Spasticity is a common movement disorder symptom in individuals with cerebral palsy, hereditary spastic paraplegia, spinal cord injury and stroke, being one of the most disabling features in the progression of these diseases. Despite the potential benefit of using wearable robots to treat spasticity, their use is not currently recommended to subjects with a level of spasticity above ${1^+}$ on the Modified Ashworth Scale. The varying dynamics of this velocity-dependent tonic stretch reflex make it difficult to deploy safe personalized controllers. Here, we describe a novel adaptive torque controller via deep reinforcement learning (RL) for a knee exoskeleton under joint spasticity conditions, which accounts for task performance and interaction forces reduction.
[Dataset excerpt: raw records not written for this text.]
import Summits.Parity.GeneralizedHardyLittlewood.Theorems.LeeYangFibresAbsoluteUpgradeClipCellsWalsh
import Literature.NumberTheory.Sieve.LinearEquationsInPrimesOneForm
import Literature.NumberTheory.Sieve.LinearEquationsInPrimesDimOne
import Literature.NumberTheory.Sieve.LinearEquationsInPrimesTwinSystem
import Literature.NumberTheory.Sieve.LinearEquationsInPrimesEnvelopingSieveCorrelations
import HarnessLib

/-!
# Route `LeeYangFibres`, crux `AbsoluteUpgrade` (stmt-Parity-14116), line `nlc-cells-absolute-clip`:
# one-scale lemmas for the clipping assembly (helper file for the registered stub `stub_clipCells`)

* The `(t, L) = (1, 1)` instance of `SinglesDecay`: for the identity form `ψ(n) = n` (the tree's `idForm`) and
  the full box `K = [-N, N]` one has `β_∞ = N` (`archFactor_idForm`), `∏_p β_p = 1`
  (`singularProduct_idForm`), and the rough tuples are the `N^{1/u}`-rough integers `2 ≤ n ≤ N`, so
  `SinglesDecay` yields the PARITY BALANCE of the rough integers along the slow range,
  `|Σ_{m ≤ u} (−1)^m A_m(N)| ≤ C e^{−cu} N u/log N + N/log² N` (`clipCells_identityForm`).
* `abs_theta_singleton_le` — the single amplitudes at one scale: the marginal Walsh identity
  (`abs_theta_singleton_mul_pow_le`) against the cell law errors.
* `walsh_corner_clip` — the high-mass clipping at one scale: normalising the corner cells by the
  product model turns the cell law and corner NLC into the hypotheses of `WalshClipping`
  (`m_{j ∨ j'} m_{j ∧ j'} = m_j m_{j'}` because the model is a product over the forms).
-/

noncomputable section

open scoped BigOperators
open Finset Filter MeasureTheory

namespace Summit.Parity.GeneralizedHardyLittlewood.Theorems.AbsoluteUpgrade

open Literature.NumberTheory.Sieve
open Summit.Parity.GeneralizedHardyLittlewood.Cruxes.AbsoluteUpgrade.NlcCellsAbsoluteClip

variable {t : ℕ}

/-! ## The identity form `ψ(n) = n` on the box `[-N, N]` -/

/-! The identity form `ψ(n) = n` is the tree's `Literature.NumberTheory.Sieve.idForm` (`a = 1`, `b = 0`;
`idForm_eval`, `idForm_realEval`, `idForm_props`: non-degenerate, `‖(n)‖_N = 1`). -/

/-- `β_∞((n), [-N, N]) = vol (0, N] = N`. [folklore] -/
theorem archFactor_idForm (N : ℕ) : archFactor idForm (realBox 1 N) = N := by
  unfold archFactor
  have hset : realBox 1 (N : ℝ) ∩ {x | ∀ i, 0 < (idForm i).realEval x} =
      Set.pi Set.univ (fun _ : Fin 1 => Set.Ioc (0 : ℝ) N) := by
    ext x
    simp only [realBox, Set.mem_inter_iff, Set.mem_Icc, Set.mem_setOf_eq, Set.mem_pi,
      Set.mem_univ, true_implies, Set.mem_Ioc, Fin.forall_fin_one, Pi.le_def, idForm_realEval]
    constructor
    · rintro ⟨⟨-, h2⟩, h3⟩
      exact ⟨h3, h2⟩
    · rintro ⟨h1, h2⟩
      have hN : (0 : ℝ) ≤ N := Nat.cast_nonneg N
      exact ⟨⟨by linarith, h2⟩, h1⟩
  rw [hset, Real.volume_pi_Ioc_toReal]
  · simp
  · intro i
    exact Nat.cast_nonneg N

/-- `∏_p β_p((n)) = 1` (`gcd(1, 0) = 1`, `|a|/φ(|a|) = 1`). [folklore] -/
theorem singularProduct_idForm : singularProduct idForm = 1 := by
  rw [OneForm.singularProduct_eq idForm (by simp [idForm])]
  simp [idForm]

/-- For `N^{1/u} ≥ 2` the joint cell of the identity form over `[-N, N]` at index `(m)` is the model
cell `A_m(N)`: non-positive `n` are not rough (`minFac 0 = 2 ≤ N^{1/u}`). [folklore] -/
theorem jointCell_idForm {N u : ℕ} (hz2 : (2 : ℝ) ≤ (N : ℝ) ^ ((1 : ℝ) / u)) (m : ℕ) :
    jointCell idForm (realBox 1 N) N u (fun _ => m) = roughCell N u m := by
  classical
  unfold jointCell roughCell
  rw [DimOne.card_filter_latticeBox]
  symm
  refine Finset.card_nbij' (fun n : ℕ => (n : ℤ)) (fun n : ℤ => n.toNat) (fun n hn => ?_)
    (fun n hn => ?_) (fun n _ => by simp) (fun n hn => ?_)
  · -- `ℕ → ℤ`
    rw [mem_coe, mem_filter, mem_Icc] at hn
    obtain ⟨⟨h1, h2⟩, h3, h4⟩ := hn
    dsimp only
    rw [mem_coe, mem_filter, mem_Icc]
    refine ⟨⟨by omega, by exact_mod_cast h2⟩, ?_, fun i => ?_⟩
    · simp only [realBox, DimOne.realPoint_const, Set.mem_Icc, Pi.le_def, Int.cast_natCast]
      exact ⟨fun _ => by
        have : (0 : ℝ) ≤ n := Nat.cast_nonneg n
        linarith [(Nat.cast_nonneg N : (0 : ℝ) ≤ N)], fun _ => by exact_mod_cast h2⟩
    · rw [idForm_eval, Int.toNat_natCast]
      exact ⟨h3, h4⟩
  · -- `ℤ → ℕ`
    rw [mem_coe, mem_filter, mem_Icc] at hn
    obtain ⟨⟨-, h2⟩, -, h3⟩ := hn
    have h30 := h3 0
    rw [idForm_eval] at h30
    dsimp only
    rw [mem_coe, mem_filter, mem_Icc]
    refine ⟨⟨?_, Int.toNat_le.mpr h2⟩, h30⟩
    by_contra h0
    push Not at h0
    have h00 : n.toNat = 0 := by omega
    rw [h00, Nat.minFac_zero, Nat.cast_ofNat] at h30
    linarith [h30.1]
  · -- right inverse on the rough part: `n > 0`
    rw [mem_coe, mem_filter] at hn
    obtain ⟨-, -, h3⟩ := hn
    have h30 := (h3 0).1
    rw [idForm_eval] at h30
    have hpos : 0 < n := by
      by_contra h0
      push Not at h0
      rw [Int.toNat_of_nonpos h0, Nat.minFac_zero, Nat.cast_ofNat] at h30
      linarith
    dsimp only
    exact Int.toNat_of_nonneg hpos.le

/-- The parity marginal of the identity form over `[-N, N]` is the alternating cell sum
`Σ_{m ≤ u} (−1)^m A_m(N)` (for `N^{1/u} ≥ 2`, `u ≥ 1`). [folklore] -/
theorem sum_roughTuples_idForm {N u : ℕ} (hN : 1 ≤ N) (hu : 1 ≤ u)
    (hz2 : (2 : ℝ) ≤ (N : ℝ) ^ ((1 : ℝ) / u)) :
    ∑ n ∈ roughTuples idForm (realBox 1 N) N u,
        (-1 : ℝ) ^ (ArithmeticFunction.cardFactors ((idForm 0).eval n).toNat) =
      ∑ m ∈ Icc 1 u, (-1 : ℝ) ^ m * (roughCell N u m : ℝ) := by
  have hL : affLinSize idForm N ≤ (1 : ℕ) := by rw [(idForm_props (N : ℝ)).2.2]; simp
  rw [sum_roughTuples_sign_eq_sum_cells idForm (realBox 1 N) hN hu hL hz2 (by simpa using hz2) 0,
    sum_piFinset_const_fin_one]
  refine sum_congr rfl fun m _ => ?_
  rw [jointCell_idForm hz2]

/-- **Parity balance of the rough integers along the slow range** — the `(t, L) = (1, 1)` instance of
`SinglesDecay` (identity form, full box; `β_∞ = N`, `∏_p β_p = 1`):
`|Σ_{m ≤ u} (−1)^m A_m(N)| ≤ C e^{−cu} N u/log N + N/log² N` for `4 ≤ u ≤ A log₃ N`, `N ≥ N₀(A)`,
with `c` independent of `A` (registered sub-goal, stated verbatim as registered). [folklore] -/
theorem clipCells_identityForm : SinglesDecay → ∃ c : ℝ, 0 < c ∧ ∀ A : ℝ, ∃ C : ℝ, 0 ≤ C ∧ ∃ N₀ : ℕ, ∀ N : ℕ, N₀ ≤ N → ∀ u : ℕ, 4 ≤ u → (u : ℝ) ≤ A * Real.log (Real.log (Real.log N)) → |∑ m ∈ Finset.Icc 1 u, (-1 : ℝ) ^ m * (roughCell N u m : ℝ)| ≤ C * Real.exp (-(c * u)) * N * ((u : ℝ) / Real.log N) + N / Real.log N ^ 2 := by
  intro hS
  obtain ⟨c, hc, hA⟩ := hS 1 1 le_rfl
  refine ⟨c, hc, fun A => ?_⟩
  obtain ⟨C, N₀, hN₀⟩ := hA A
  obtain ⟨N₁, hN₁⟩ := exists_forall_le_rpow_inv A 2
  refine ⟨max C 0, le_max_right _ _, max N₀ (max N₁ 1), fun N hN u hu huA => ?_⟩
  have hN0 : N₀ ≤ N := le_trans (le_max_left _ _) hN
  have hN1 : N₁ ≤ N := le_trans ((le_max_left _ _).trans (le_max_right _ _)) hN
  have hN2 : 1 ≤ N := le_trans ((le_max_right _ _).trans (le_max_right _ _)) hN
  have hz2 : (2 : ℝ) ≤ (N : ℝ) ^ ((1 : ℝ) / u) := hN₁ N hN1 u (by omega) huA
  have hL : affLinSize idForm N ≤ (1 : ℕ) := by rw [(idForm_props (N : ℝ)).2.2]; simp
  have key := hN₀ N hN0 u hu huA idForm (idForm_props (N : ℝ)).1 hL (realBox 1 N)
    (convex_Icc _ _) subset_rfl 0
  rw [sum_roughTuples_idForm hN2 (by omega) hz2, archFactor_idForm, singularProduct_idForm,
    mul_one, pow_one] at key
  refine key.trans ?_
  have hpos : 0 ≤ Real.exp (-(c * u)) * N * ((u : ℝ) / Real.log N) := by
    have : 0 ≤ Real.log (N : ℝ) := Real.log_natCast_nonneg N
    positivity
  have h1 : C * Real.exp (-(c * u)) * N * ((u : ℝ) / Real.log N) ≤
      max C 0 * Real.exp (-(c * u)) * N * ((u : ℝ) / Real.log N) := by
    have := mul_le_mul_of_nonneg_right (le_max_left C 0) hpos
    simpa only [mul_assoc] using this
  have h2 : (N : ℝ) / Real.log N ^ (1 + 1) = N / Real.log N ^ 2 := by norm_num
  linarith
To train the RL agent, we developed a digital twin, including a musculoskeletal-exoskeleton system with joint misalignment and a differentiable spastic reflexes model for the muscles activation. Results for a simulated knee extension movement showed that the agent learns to control the exoskeleton for individuals with different levels of spasticity. The proposed controller was able to reduce maximum torques applied to the human joint under spastic conditions by an average of 10.6\% and decreases the root mean square until the settling time by 8.9\% compared to a conventional compliant controller.

翻译：痉挛是脑瘫、遗传性痉挛性截瘫、脊髓损伤和中风患者常见的运动障碍症状，也是这些疾病进展中最具致残性的特征之一。尽管使用可穿戴机器人治疗痉挛具有潜在益处，但目前不建议将改良Ashworth量表评级高于${1^+}$的痉挛患者纳入适用范围。这种速度依赖性强直牵张反射的动态变化特性使得部署安全的个性化控制器面临挑战。本文提出一种基于深度强化学习（RL）的膝关节外骨骼自适应扭矩控制器，该控制器在关节痉挛条件下兼顾任务执行性能与交互力降低。为训练强化学习智能体，我们开发了包含关节错位肌肉骨骼-外骨骼系统的数字孪生模型，并采用可微分痉挛反射模型进行肌肉激活模拟。膝关节伸展运动的仿真结果表明，该智能体能够学习控制外骨骼以适应不同痉挛等级的患者。与传统柔顺控制器相比，所提出的控制器在痉挛条件下能将施加于人体关节的最大扭矩平均降低10.6%，并将稳定时间前的均方根误差降低8.9%。